Start of Task material

import Summits.QuantumFields.BalabanUV.Beta.GAN24.Push3LambdaGaugeSlotCells

/-!
# `GAN24.Push3LambdaKernelCells` — CT-ROUTE «CT-3cV-KERNEL», Λ half, part 2 (the row owner's `BORNSEC-PLAN-v0.md` item (V6)): the TABLE slot of the push of the Λ-piece
# VANISHES for a TRANSVERSAL coefficient family (`divV SΛ = 0` — an2∕leaf-10's `divV_SLam_lamCoeffK_E2_eq_zero` for Bałaban's), the push is ANTISYMMETRIC under the exchange
# of its kernel legs on the summable class (hence the RIGHT slot), and the kernel socket **`contact_lambda_eq_cells`**: `push[T,T,T](SΛ) − push[B,B,B](SΛ)` = TWO Λ cells

HONEST FRAMING (cell charter, verbatim): «discharging `BetaPertH` makes Bałaban's UV stability UNCONDITIONAL — a real constructive-QFT result;
it is NOT the continuum limit and NOT the Clay problem.»  DERIVED cell leaf (pub-balaban, G-an2-4 formalisation swarm → CRUX TEAM (2), seat
`b2b-balaban-gan24-formalise-leaf-02`, gen 47): leaf-01 g58's `Push3GaugeSlotCells.push₃_transpose_ff` ∕ `ContactKernelCells.contact_ff_eq_cells` scripts re-run for the
ff-valued antisymmetric Λ table over part 1 and `HessianGaugeLegContact` ∕ `ContactOneGaugeCellLambda` BY NAME; [folklore] bookkeeping; NO cited fact, NO `def`, NO
`def … : Prop`, NO wall binder; coefficient family ARBITRARY under the displayed decay letter + transversality hypothesis.  Discharges NO letter of (CONV-C): the route's
INSTANCE (`c = lamCoeffK (KInvStep Lc (j+1)) (E2 d Lc (j+1)) Lc`, legs `legChain…`) and the assembly (V8) are the owner's ∕ leaf-03's; NEVER «G-an2-4 closed»; NOT hS0,
NOT D1, NOT `BetaPertH`, NOT continuum, NOT Clay.  «not in print; our bookkeeping».
HONEST DEPENDENCY (cell records, verbatim): «continuum YM on T⁴ ⇐ BetaPertH ∧ nine spine estimates (0/9 proved); BetaPertH ⇐ (D1) ∧ (D4) ∧ CAP+tail;
G-an2-4 gates asym, D1 and NE2/3/4.»
ABSOLUTE RULE (cell charter, verbatim): «No internally-minted statement may enter as a cited fact. Every hypothesis is either kernel-proved in this
package or a verbatim quotation of a PUBLISHED theorem with page reference. The manuscript(s) under audit are NOT citable for their own disputed steps —
they are the thing under adjudication; programme-internal (2001/route/tribunal) claims are never citable.»

## What is proved (box root; `SΛ := SLam L c (fun μ y => hessFFAt ρ L μ y)`; `KΛ(ψ; κ,u; b,z) = −Σ_μ Σ'_y c μ y κ u·((ψ z + ψ(z + e_b) − ψ(L·y + ρ) − ψ(L·y + ρ + L·e_μ))·q¹,ρ_{(μ,y)}(b,z)∕2)`)
* §3 TABLE SLOT = 0 (`hdiv : ∀ u, divV SΛ u = 0`, bounded gauge function; one summation by parts in the index site): `vertexW_dz_lambda_eq_zero`, **`push₃_gaugeTable_lambda_eq_zero`**.
* §4 **`push₃_transpose_lambda`** `push₃ l r w SΛ κ′ u′ x′ z′ (inl α) (inl β) = −push₃ r l w SΛ κ′ u′ z′ x′ (inl β) (inl α)` (left rows summable, right ∕ table legs bounded) and the
  RIGHT SLOT **`push₃_gaugeRight_lambda`** `= −Σ'_x Σ_a l α x′ a x · Σ'_u Σ_κ w κ′ u′ κ u · KΛ(λ_{βz′}; κ,u; a,x)`.
* §5 **`contact_lambda_eq_cells`**: `push₃ lᴱ rᴱ wᴱ SΛ − push₃ lᴮ rᴮ wᴮ SΛ` `(x′,z′,inl α,inl β)` `= Σ'_z Σ_b rᴱ β z′ b z · Σ'_u Σ_κ wᴱ κ′ u′ κ u · KΛ(λ_L αx′; κ,u; b,z)
  − Σ'_x Σ_a lᴮ α x′ a x · Σ'_u Σ_κ wᴱ κ′ u′ κ u · KΛ(λ_R βz′; κ,u; a,x)` — TWO Λ one-gauge cells (the table term vanishes), each `ContactOneGaugeCellLambda.cellLambda_eq`'s
  right-hand side, bounded by `abs_cellLambda_le`.
Provenance: seat b2b-balaban-gan24-formalise-leaf-02 gen 47 (prover-…-leaf-02-g47-0), 2026-08-21; over the files named above BY NAME.
-/

open Finset
open scoped BigOperators Nat
open Literature.MathematicalPhysics.QuantumFieldTheory.LatticeForm (quo)
open Literature.MathematicalPhysics.QuantumFieldTheory.Balaban1983to89
open Literature.MathematicalPhysics.QuantumFieldTheory.Balaban1983to89.Beta
open AffineAveraging AveragingContours AveragingHessianKernels AveragingContoursRooted AveragingHessianKernelsRooted
open B12Sec2to5 (l1 l1_nonneg)
open B4ContourShift (supNorm supNorm_nonneg)
open ExpKernelCalculus (MKer Decays VertexFamily Zl Zl_nonneg Zl_pos summable_exp_shift)
open OneStepResolventKernel (Fib LocStencil)
open InterLevelTransport (SLam locStencil_SLam)
open KernelWard (divV)
open AveragingWardStencils (b6UnitVec_eq)
open Summit.QuantumFields.BalabanUV.Beta.LinearGaugeVH (nearBox mem_nearBox summable_of_finsupp)
open Summit.QuantumFields.BalabanUV.Beta.GAN24.HessianGaugeLegContact (SLam_hessFFAt_inl_inl SLam_hessFFAt_antisymm exists_finset_near
  tsum_coeff_mul_hessKerAt_eq_sum SLam_hessFFAt_inl_inl_eq_zero_of_not_mem tsum_dz_mul_SLam_hessFFAt)
open Summit.QuantumFields.BalabanUV.Beta.GAN24.Push4 (vertexW vertexW_apply)
open Summit.QuantumFields.BalabanUV.Beta.GAN24.Push4NestAux (decays_vertexW_of_locStencil abs_le_of_decays)
open Summit.QuantumFields.BalabanUV.Beta.GAN24.Push3 (push₃ push₃_inl_inl)
open Summit.QuantumFields.BalabanUV.Beta.GAN24.Push3GaugeSlotCells (tsum_comm_of_window)
open Summit.QuantumFields.BalabanUV.Beta.GAN24.Push3LegTelescope (push₃_sub_left push₃_sub_right push₃_sub_table)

End of Task material

About this exercise →
Repeat the material above in full, quoting it exactly.

Your response →
import Summits.QuantumFields.BalabanUV.Beta.GAN24.Push3LambdaGaugeSlotCells

/-!
# `GAN24.Push3LambdaKernelCells` — CT-ROUTE «CT-3cV-KERNEL», Λ half, part 2 (the row owner's `BORNSEC-PLAN-v0.md` item (V6)): the TABLE slot of the push of the Λ-piece
# VANISHES for a TRANSVERSAL coefficient family (`divV SΛ = 0` — an2∕leaf-10's `divV_SLam_lamCoeffK_E2_eq_zero` for Bałaban's), the push is ANTISYMMETRIC under the exchange
# of its kernel legs on the summable class (hence the RIGHT slot), and the kernel socket **`contact_lambda_eq_cells`**: `push[T,T,T](SΛ) − push[B,B,B](SΛ)` = TWO Λ cells

HONEST FRAMING (cell charter, verbatim): «discharging `BetaPertH` makes Bałaban's UV stability UNCONDITIONAL — a real constructive-QFT result;
it is NOT the continuum limit and NOT the Clay problem.»  DERIVED cell leaf (pub-balaban, G-an2-4 formalisation swarm → CRUX TEAM (2), seat
`b2b-balaban-gan24-formalise-leaf-02`, gen 47): leaf-01 g58's `Push3GaugeSlotCells.push₃_transpose_ff` ∕ `ContactKernelCells.contact_ff_eq_cells` scripts re-run for the
ff-valued antisymmetric Λ table over part 1 and `HessianGaugeLegContact` ∕ `ContactOneGaugeCellLambda` BY NAME; [folklore] bookkeeping; NO cited fact, NO `def`, NO
`def … : Prop`, NO wall binder; coefficient family ARBITRARY under the displayed decay letter + transversality hypothesis.  Discharges NO letter of (CONV-C): the route's
INSTANCE (`c = lamCoeffK (KInvStep Lc (j+1)) (E2 d Lc (j+1)) Lc`, legs `legChain…`) and the assembly (V8) are the owner's ∕ leaf-03's; NEVER «G-an2-4 closed»; NOT hS0,
NOT D1, NOT `BetaPertH`, NOT continuum, NOT Clay.  «not in print; our bookkeeping».
HONEST DEPENDENCY (cell records, verbatim): «continuum YM on T⁴ ⇐ BetaPertH ∧ nine spine estimates (0/9 proved); BetaPertH ⇐ (D1) ∧ (D4) ∧ CAP+tail;
G-an2-4 gates asym, D1 and NE2/3/4.»
ABSOLUTE RULE (cell charter, verbatim): «No internally-minted statement may enter as a cited fact. Every hypothesis is either kernel-proved in this
package or a verbatim quotation of a PUBLISHED theorem with page reference. The manuscript(s) under audit are NOT citable for their own disputed steps —
they are the thing under adjudication; programme-internal (2001/route/tribunal) claims are never citable.»

## What is proved (box root; `SΛ := SLam L c (fun μ y => hessFFAt ρ L μ y)`; `KΛ(ψ; κ,u; b,z) = −Σ_μ Σ'_y c μ y κ u·((ψ z + ψ(z + e_b) − ψ(L·y + ρ) − ψ(L·y + ρ + L·e_μ))·q¹,ρ_{(μ,y)}(b,z)∕2)`)
* §3 TABLE SLOT = 0 (`hdiv : ∀ u, divV SΛ u = 0`, bounded gauge function; one summation by parts in the index site): `vertexW_dz_lambda_eq_zero`, **`push₃_gaugeTable_lambda_eq_zero`**.
* §4 **`push₃_transpose_lambda`** `push₃ l r w SΛ κ′ u′ x′ z′ (inl α) (inl β) = −push₃ r l w SΛ κ′ u′ z′ x′ (inl β) (inl α)` (left rows summable, right ∕ table legs bounded) and the
  RIGHT SLOT **`push₃_gaugeRight_lambda`** `= −Σ'_x Σ_a l α x′ a x · Σ'_u Σ_κ w κ′ u′ κ u · KΛ(λ_{βz′}; κ,u; a,x)`.
* §5 **`contact_lambda_eq_cells`**: `push₃ lᴱ rᴱ wᴱ SΛ − push₃ lᴮ rᴮ wᴮ SΛ` `(x′,z′,inl α,inl β)` `= Σ'_z Σ_b rᴱ β z′ b z · Σ'_u Σ_κ wᴱ κ′ u′ κ u · KΛ(λ_L αx′; κ,u; b,z)
  − Σ'_x Σ_a lᴮ α x′ a x · Σ'_u Σ_κ wᴱ κ′ u′ κ u · KΛ(λ_R βz′; κ,u; a,x)` — TWO Λ one-gauge cells (the table term vanishes), each `ContactOneGaugeCellLambda.cellLambda_eq`'s
  right-hand side, bounded by `abs_cellLambda_le`.
Provenance: seat b2b-balaban-gan24-formalise-leaf-02 gen 47 (prover-…-leaf-02-g47-0), 2026-08-21; over the files named above BY NAME.
-/

open Finset
open scoped BigOperators Nat
open Literature.MathematicalPhysics.QuantumFieldTheory.LatticeForm (quo)
open Literature.MathematicalPhysics.QuantumFieldTheory.Balaban1983to89
open Literature.MathematicalPhysics.QuantumFieldTheory.Balaban1983to89.Beta
open AffineAveraging AveragingContours AveragingHessianKernels AveragingContoursRooted AveragingHessianKernelsRooted
open B12Sec2to5 (l1 l1_nonneg)
open B4ContourShift (supNorm supNorm_nonneg)
open ExpKernelCalculus (MKer Decays VertexFamily Zl Zl_nonneg Zl_pos summable_exp_shift)
open OneStepResolventKernel (Fib LocStencil)
open InterLevelTransport (SLam locStencil_SLam)
open KernelWard (divV)
open AveragingWardStencils (b6UnitVec_eq)
open Summit.QuantumFields.BalabanUV.Beta.LinearGaugeVH (nearBox mem_nearBox summable_of_finsupp)
open Summit.QuantumFields.BalabanUV.Beta.GAN24.HessianGaugeLegContact (SLam_hessFFAt_inl_inl SLam_hessFFAt_antisymm exists_finset_near
  tsum_coeff_mul_hessKerAt_eq_sum SLam_hessFFAt_inl_inl_eq_zero_of_not_mem tsum_dz_mul_SLam_hessFFAt)
open Summit.QuantumFields.BalabanUV.Beta.GAN24.Push4 (vertexW vertexW_apply)
open Summit.QuantumFields.BalabanUV.Beta.GAN24.Push4NestAux (decays_vertexW_of_locStencil abs_le_of_decays)
open Summit.QuantumFields.BalabanUV.Beta.GAN24.Push3 (push₃ push₃_inl_inl)
open Summit.QuantumFields.BalabanUV.Beta.GAN24.Push3GaugeSlotCells (tsum_comm_of_window)
open Summit.QuantumFields.BalabanUV.Beta.GAN24.Push3LegTelescope (push₃_sub_left push₃_sub_right push₃_sub_table)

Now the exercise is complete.